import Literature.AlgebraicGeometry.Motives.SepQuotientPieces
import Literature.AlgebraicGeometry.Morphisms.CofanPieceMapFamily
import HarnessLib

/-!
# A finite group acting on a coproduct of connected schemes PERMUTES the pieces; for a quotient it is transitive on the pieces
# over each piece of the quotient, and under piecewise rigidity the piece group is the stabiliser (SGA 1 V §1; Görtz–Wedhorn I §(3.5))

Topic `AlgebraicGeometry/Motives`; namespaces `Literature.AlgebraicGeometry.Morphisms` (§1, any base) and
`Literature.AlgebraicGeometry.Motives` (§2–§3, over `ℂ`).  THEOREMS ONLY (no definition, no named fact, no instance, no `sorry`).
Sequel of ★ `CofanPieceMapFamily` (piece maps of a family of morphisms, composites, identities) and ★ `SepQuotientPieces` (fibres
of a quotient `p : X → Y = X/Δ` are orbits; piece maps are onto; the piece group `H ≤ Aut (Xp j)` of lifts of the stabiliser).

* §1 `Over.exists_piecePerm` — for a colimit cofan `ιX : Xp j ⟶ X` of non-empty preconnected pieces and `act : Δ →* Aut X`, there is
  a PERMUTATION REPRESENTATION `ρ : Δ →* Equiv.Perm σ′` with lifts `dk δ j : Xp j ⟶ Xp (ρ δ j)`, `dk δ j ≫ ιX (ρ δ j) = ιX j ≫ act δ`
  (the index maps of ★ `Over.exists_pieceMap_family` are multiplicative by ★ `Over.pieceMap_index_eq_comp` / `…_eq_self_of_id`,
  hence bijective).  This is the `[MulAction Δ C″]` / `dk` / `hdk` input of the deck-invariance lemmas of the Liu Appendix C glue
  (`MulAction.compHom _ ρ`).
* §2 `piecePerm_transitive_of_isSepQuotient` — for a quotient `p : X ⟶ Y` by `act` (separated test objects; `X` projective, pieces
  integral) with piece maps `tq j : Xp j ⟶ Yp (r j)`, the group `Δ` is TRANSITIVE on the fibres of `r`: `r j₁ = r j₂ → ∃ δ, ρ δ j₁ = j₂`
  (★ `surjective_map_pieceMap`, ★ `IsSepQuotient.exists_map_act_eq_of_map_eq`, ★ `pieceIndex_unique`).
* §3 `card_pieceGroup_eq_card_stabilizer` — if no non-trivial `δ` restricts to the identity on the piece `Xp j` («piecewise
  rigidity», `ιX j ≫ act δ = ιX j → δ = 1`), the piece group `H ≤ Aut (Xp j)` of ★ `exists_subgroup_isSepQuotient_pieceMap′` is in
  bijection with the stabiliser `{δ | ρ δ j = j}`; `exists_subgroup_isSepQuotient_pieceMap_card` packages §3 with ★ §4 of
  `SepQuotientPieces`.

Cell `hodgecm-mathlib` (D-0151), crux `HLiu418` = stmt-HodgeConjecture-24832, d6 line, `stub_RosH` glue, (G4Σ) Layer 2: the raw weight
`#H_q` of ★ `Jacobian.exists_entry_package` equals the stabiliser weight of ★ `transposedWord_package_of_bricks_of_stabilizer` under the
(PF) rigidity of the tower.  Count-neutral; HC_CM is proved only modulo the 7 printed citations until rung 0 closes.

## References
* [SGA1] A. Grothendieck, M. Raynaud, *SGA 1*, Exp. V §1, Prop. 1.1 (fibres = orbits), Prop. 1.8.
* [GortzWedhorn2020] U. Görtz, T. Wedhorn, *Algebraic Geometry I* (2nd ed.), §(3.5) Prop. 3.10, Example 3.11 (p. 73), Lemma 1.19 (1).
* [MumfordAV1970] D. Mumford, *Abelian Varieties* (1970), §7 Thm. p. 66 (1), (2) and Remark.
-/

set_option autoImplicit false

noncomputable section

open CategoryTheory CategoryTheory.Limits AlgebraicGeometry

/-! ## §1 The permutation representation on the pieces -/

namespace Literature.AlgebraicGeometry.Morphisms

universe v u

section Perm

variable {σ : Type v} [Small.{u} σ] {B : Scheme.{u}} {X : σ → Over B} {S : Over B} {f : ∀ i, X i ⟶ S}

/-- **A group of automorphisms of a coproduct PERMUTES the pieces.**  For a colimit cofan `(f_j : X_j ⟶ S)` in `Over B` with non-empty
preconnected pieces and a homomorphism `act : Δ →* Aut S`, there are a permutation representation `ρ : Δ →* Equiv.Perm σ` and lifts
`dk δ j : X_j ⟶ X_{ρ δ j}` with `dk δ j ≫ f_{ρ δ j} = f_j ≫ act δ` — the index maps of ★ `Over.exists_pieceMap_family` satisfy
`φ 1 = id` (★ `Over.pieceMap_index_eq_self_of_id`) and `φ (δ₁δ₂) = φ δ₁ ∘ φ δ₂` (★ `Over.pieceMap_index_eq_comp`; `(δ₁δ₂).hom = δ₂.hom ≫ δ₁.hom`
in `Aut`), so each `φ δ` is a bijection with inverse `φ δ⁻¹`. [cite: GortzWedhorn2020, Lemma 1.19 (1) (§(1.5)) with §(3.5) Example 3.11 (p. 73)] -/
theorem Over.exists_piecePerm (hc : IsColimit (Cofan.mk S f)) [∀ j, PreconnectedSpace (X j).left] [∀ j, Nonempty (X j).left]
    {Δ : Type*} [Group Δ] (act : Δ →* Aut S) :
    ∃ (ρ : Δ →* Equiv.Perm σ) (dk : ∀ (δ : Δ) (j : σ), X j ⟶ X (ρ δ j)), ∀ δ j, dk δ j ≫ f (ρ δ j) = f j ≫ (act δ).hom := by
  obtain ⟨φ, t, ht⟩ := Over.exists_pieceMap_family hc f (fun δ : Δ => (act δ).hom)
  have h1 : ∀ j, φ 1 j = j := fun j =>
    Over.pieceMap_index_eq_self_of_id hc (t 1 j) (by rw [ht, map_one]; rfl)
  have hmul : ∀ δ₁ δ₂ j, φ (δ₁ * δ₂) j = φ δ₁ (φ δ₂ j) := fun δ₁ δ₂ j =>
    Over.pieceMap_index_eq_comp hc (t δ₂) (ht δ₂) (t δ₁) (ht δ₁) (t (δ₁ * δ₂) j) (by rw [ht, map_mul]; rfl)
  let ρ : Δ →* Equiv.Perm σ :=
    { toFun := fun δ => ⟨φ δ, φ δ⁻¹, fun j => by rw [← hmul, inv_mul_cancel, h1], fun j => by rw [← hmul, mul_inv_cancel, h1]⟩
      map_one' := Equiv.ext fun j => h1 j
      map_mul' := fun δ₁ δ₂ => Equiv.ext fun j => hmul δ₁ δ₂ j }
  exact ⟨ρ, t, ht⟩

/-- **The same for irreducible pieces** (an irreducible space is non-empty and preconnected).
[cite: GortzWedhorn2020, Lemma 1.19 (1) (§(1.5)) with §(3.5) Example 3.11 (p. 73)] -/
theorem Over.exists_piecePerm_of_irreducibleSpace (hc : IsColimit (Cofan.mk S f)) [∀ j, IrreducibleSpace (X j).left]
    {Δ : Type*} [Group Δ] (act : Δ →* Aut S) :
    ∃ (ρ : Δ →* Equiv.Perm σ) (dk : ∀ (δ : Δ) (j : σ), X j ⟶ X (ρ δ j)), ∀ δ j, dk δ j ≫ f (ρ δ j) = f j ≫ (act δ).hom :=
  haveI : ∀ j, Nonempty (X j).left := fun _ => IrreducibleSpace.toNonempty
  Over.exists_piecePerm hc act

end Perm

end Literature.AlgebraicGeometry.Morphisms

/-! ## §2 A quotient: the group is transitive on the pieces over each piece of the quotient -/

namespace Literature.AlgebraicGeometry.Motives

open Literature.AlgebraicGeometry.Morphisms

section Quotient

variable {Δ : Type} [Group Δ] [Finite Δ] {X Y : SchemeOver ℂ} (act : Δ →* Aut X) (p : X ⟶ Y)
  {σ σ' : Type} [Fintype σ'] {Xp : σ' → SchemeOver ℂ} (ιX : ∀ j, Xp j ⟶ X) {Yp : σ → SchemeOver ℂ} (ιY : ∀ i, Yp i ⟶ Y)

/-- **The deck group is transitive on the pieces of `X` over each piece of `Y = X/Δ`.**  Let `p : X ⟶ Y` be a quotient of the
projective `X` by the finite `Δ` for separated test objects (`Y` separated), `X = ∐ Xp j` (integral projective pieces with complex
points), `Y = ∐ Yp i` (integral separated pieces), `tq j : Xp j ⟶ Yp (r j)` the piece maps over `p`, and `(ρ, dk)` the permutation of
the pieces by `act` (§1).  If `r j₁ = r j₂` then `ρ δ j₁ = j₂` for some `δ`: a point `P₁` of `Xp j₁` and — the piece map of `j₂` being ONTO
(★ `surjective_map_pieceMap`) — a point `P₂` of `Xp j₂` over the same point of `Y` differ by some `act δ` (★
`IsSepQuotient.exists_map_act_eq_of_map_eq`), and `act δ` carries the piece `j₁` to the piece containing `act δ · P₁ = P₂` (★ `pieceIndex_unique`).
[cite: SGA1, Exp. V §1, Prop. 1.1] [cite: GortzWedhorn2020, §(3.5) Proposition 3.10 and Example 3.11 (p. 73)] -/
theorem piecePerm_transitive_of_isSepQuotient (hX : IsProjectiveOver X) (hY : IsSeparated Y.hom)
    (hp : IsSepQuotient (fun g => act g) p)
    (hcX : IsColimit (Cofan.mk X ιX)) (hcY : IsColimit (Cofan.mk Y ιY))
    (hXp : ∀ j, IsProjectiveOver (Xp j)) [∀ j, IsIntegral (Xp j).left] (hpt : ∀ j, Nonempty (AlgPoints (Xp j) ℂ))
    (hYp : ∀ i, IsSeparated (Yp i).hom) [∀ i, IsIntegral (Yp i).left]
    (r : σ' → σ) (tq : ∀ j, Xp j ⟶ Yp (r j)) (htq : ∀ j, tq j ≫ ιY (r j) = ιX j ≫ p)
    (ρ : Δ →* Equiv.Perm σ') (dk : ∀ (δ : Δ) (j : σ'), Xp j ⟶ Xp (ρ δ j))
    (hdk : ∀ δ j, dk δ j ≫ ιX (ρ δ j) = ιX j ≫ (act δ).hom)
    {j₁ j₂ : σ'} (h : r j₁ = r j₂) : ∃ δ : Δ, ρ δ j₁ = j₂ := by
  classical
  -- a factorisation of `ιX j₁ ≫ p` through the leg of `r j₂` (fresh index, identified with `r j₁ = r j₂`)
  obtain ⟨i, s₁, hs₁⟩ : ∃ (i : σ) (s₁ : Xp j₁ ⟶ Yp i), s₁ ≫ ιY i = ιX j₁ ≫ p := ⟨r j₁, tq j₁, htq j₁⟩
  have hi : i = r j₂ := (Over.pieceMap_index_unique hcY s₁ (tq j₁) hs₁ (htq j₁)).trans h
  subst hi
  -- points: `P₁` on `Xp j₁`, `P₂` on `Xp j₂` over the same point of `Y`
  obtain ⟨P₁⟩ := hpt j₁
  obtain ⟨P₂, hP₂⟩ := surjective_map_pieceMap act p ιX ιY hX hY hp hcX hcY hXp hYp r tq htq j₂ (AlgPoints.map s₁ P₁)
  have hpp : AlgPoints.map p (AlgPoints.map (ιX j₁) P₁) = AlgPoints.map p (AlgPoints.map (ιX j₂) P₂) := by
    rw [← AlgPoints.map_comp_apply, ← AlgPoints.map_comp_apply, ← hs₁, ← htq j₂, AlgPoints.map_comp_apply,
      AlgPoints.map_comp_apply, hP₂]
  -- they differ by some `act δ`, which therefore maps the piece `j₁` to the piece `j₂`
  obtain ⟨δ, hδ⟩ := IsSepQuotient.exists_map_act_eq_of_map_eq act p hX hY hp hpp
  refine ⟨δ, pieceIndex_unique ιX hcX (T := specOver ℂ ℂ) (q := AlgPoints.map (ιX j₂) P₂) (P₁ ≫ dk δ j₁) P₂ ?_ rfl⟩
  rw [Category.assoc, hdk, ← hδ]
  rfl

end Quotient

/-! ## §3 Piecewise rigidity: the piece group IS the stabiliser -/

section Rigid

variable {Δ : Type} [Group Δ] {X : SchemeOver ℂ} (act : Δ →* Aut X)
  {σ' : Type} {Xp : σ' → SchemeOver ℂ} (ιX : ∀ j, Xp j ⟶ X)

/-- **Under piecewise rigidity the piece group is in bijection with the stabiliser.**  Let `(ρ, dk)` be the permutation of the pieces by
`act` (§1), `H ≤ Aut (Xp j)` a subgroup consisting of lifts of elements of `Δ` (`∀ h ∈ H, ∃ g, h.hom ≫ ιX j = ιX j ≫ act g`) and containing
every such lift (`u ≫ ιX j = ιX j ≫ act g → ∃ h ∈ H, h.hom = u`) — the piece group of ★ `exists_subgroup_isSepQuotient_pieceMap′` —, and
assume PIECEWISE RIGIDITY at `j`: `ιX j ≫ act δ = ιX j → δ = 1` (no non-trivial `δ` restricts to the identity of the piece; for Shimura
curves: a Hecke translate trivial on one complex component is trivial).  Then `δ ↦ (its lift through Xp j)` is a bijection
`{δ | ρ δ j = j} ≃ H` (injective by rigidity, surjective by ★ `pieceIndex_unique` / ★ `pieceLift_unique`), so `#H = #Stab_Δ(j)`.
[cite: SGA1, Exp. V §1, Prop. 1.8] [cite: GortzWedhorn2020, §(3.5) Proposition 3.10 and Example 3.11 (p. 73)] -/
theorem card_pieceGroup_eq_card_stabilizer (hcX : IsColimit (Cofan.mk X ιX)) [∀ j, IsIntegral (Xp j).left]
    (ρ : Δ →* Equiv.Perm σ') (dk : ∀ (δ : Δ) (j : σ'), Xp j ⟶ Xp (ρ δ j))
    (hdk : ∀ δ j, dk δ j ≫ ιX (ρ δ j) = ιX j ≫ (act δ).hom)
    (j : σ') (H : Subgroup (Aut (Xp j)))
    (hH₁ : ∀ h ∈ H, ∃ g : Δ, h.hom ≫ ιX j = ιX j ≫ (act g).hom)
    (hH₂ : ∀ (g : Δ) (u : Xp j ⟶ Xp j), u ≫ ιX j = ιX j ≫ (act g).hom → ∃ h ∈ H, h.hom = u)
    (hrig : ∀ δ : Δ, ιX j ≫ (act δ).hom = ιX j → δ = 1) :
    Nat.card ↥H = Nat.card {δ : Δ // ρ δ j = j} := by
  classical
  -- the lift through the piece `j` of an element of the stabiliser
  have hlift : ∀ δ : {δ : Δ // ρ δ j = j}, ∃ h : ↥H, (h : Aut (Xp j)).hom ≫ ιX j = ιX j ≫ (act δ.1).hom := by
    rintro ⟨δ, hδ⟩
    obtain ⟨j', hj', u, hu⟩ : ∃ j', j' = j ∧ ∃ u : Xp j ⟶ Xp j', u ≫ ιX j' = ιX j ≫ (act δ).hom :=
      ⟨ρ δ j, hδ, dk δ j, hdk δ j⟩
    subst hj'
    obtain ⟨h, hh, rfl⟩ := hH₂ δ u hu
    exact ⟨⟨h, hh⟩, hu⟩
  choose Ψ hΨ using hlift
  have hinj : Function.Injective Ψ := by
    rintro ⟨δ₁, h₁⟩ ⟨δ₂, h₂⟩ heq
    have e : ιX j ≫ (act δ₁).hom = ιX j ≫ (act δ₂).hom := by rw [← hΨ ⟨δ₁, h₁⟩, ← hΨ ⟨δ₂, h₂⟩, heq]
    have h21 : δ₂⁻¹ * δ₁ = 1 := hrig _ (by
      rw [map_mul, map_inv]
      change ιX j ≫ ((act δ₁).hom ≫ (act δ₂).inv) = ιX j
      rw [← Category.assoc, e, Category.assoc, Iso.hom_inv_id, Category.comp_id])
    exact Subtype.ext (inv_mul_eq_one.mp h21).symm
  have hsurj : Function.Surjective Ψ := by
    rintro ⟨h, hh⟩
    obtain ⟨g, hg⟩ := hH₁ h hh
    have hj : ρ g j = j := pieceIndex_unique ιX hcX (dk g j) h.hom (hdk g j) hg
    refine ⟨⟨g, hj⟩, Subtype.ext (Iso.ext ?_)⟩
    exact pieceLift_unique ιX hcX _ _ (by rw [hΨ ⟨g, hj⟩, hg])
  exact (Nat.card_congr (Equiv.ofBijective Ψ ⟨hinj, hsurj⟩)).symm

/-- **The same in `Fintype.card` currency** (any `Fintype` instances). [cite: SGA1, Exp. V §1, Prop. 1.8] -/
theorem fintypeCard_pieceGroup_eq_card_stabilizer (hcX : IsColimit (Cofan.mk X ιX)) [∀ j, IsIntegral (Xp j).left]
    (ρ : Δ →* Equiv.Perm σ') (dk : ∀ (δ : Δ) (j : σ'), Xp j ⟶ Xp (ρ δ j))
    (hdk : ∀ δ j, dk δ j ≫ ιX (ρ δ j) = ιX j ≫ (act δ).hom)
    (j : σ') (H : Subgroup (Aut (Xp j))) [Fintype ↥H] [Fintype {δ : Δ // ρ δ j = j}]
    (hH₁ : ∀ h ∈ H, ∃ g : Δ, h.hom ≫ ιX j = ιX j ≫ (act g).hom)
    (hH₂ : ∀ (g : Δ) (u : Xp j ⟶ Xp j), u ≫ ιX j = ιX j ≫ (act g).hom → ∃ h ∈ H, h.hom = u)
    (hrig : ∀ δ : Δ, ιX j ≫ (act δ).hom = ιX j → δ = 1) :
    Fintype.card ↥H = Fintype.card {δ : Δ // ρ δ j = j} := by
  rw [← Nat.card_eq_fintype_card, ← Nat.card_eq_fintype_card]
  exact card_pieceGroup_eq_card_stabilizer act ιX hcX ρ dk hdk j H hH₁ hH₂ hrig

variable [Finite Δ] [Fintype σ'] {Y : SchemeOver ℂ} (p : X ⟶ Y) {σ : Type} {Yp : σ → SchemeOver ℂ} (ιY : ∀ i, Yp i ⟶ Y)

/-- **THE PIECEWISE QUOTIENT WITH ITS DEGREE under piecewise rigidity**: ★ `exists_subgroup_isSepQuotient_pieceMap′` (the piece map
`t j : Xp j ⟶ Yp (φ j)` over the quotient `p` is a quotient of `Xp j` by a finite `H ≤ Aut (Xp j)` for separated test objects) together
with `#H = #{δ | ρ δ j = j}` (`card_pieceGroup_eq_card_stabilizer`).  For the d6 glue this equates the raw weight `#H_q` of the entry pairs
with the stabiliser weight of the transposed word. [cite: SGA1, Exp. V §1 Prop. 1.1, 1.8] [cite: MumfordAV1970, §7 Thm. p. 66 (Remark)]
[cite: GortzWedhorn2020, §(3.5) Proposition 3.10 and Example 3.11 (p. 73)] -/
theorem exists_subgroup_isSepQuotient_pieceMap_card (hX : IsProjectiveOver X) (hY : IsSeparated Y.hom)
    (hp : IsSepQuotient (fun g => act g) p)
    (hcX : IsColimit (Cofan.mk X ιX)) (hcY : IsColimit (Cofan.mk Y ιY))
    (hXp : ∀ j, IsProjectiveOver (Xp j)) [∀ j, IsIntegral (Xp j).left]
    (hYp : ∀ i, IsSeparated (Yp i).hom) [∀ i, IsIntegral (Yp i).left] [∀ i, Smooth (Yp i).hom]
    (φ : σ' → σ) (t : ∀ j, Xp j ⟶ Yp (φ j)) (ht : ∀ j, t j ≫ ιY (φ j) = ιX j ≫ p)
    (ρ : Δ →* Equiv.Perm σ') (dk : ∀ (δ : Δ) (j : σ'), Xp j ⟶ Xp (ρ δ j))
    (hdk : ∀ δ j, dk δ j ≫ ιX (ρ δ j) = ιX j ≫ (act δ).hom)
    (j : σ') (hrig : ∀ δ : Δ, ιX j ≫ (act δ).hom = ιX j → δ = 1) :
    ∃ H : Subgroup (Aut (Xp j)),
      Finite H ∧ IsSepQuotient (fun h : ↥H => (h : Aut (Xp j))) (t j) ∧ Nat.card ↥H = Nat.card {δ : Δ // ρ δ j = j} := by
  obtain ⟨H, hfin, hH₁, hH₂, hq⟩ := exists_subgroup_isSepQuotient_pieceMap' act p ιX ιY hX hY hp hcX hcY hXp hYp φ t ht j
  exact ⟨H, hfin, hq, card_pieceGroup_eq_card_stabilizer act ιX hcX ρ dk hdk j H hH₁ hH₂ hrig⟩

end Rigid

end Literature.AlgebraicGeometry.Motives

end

- [Aim of the task]:
The answer is the run of lines above from the line containing "Sequel of ★" through the line containing "## References", copied exactly and alone.

- [Answer for the task]:
Sequel of ★ `CofanPieceMapFamily` (piece maps of a family of morphisms, composites, identities) and ★ `SepQuotientPieces` (fibres
of a quotient `p : X → Y = X/Δ` are orbits; piece maps are onto; the piece group `H ≤ Aut (Xp j)` of lifts of the stabiliser).

* §1 `Over.exists_piecePerm` — for a colimit cofan `ιX : Xp j ⟶ X` of non-empty preconnected pieces and `act : Δ →* Aut X`, there is
  a PERMUTATION REPRESENTATION `ρ : Δ →* Equiv.Perm σ′` with lifts `dk δ j : Xp j ⟶ Xp (ρ δ j)`, `dk δ j ≫ ιX (ρ δ j) = ιX j ≫ act δ`
  (the index maps of ★ `Over.exists_pieceMap_family` are multiplicative by ★ `Over.pieceMap_index_eq_comp` / `…_eq_self_of_id`,
  hence bijective).  This is the `[MulAction Δ C″]` / `dk` / `hdk` input of the deck-invariance lemmas of the Liu Appendix C glue
  (`MulAction.compHom _ ρ`).
* §2 `piecePerm_transitive_of_isSepQuotient` — for a quotient `p : X ⟶ Y` by `act` (separated test objects; `X` projective, pieces
  integral) with piece maps `tq j : Xp j ⟶ Yp (r j)`, the group `Δ` is TRANSITIVE on the fibres of `r`: `r j₁ = r j₂ → ∃ δ, ρ δ j₁ = j₂`
  (★ `surjective_map_pieceMap`, ★ `IsSepQuotient.exists_map_act_eq_of_map_eq`, ★ `pieceIndex_unique`).
* §3 `card_pieceGroup_eq_card_stabilizer` — if no non-trivial `δ` restricts to the identity on the piece `Xp j` («piecewise
  rigidity», `ιX j ≫ act δ = ιX j → δ = 1`), the piece group `H ≤ Aut (Xp j)` of ★ `exists_subgroup_isSepQuotient_pieceMap′` is in
  bijection with the stabiliser `{δ | ρ δ j = j}`; `exists_subgroup_isSepQuotient_pieceMap_card` packages §3 with ★ §4 of
  `SepQuotientPieces`.

Cell `hodgecm-mathlib` (D-0151), crux `HLiu418` = stmt-HodgeConjecture-24832, d6 line, `stub_RosH` glue, (G4Σ) Layer 2: the raw weight
`#H_q` of ★ `Jacobian.exists_entry_package` equals the stabiliser weight of ★ `transposedWord_package_of_bricks_of_stabilizer` under the
(PF) rigidity of the tower.  Count-neutral; HC_CM is proved only modulo the 7 printed citations until rung 0 closes.

## References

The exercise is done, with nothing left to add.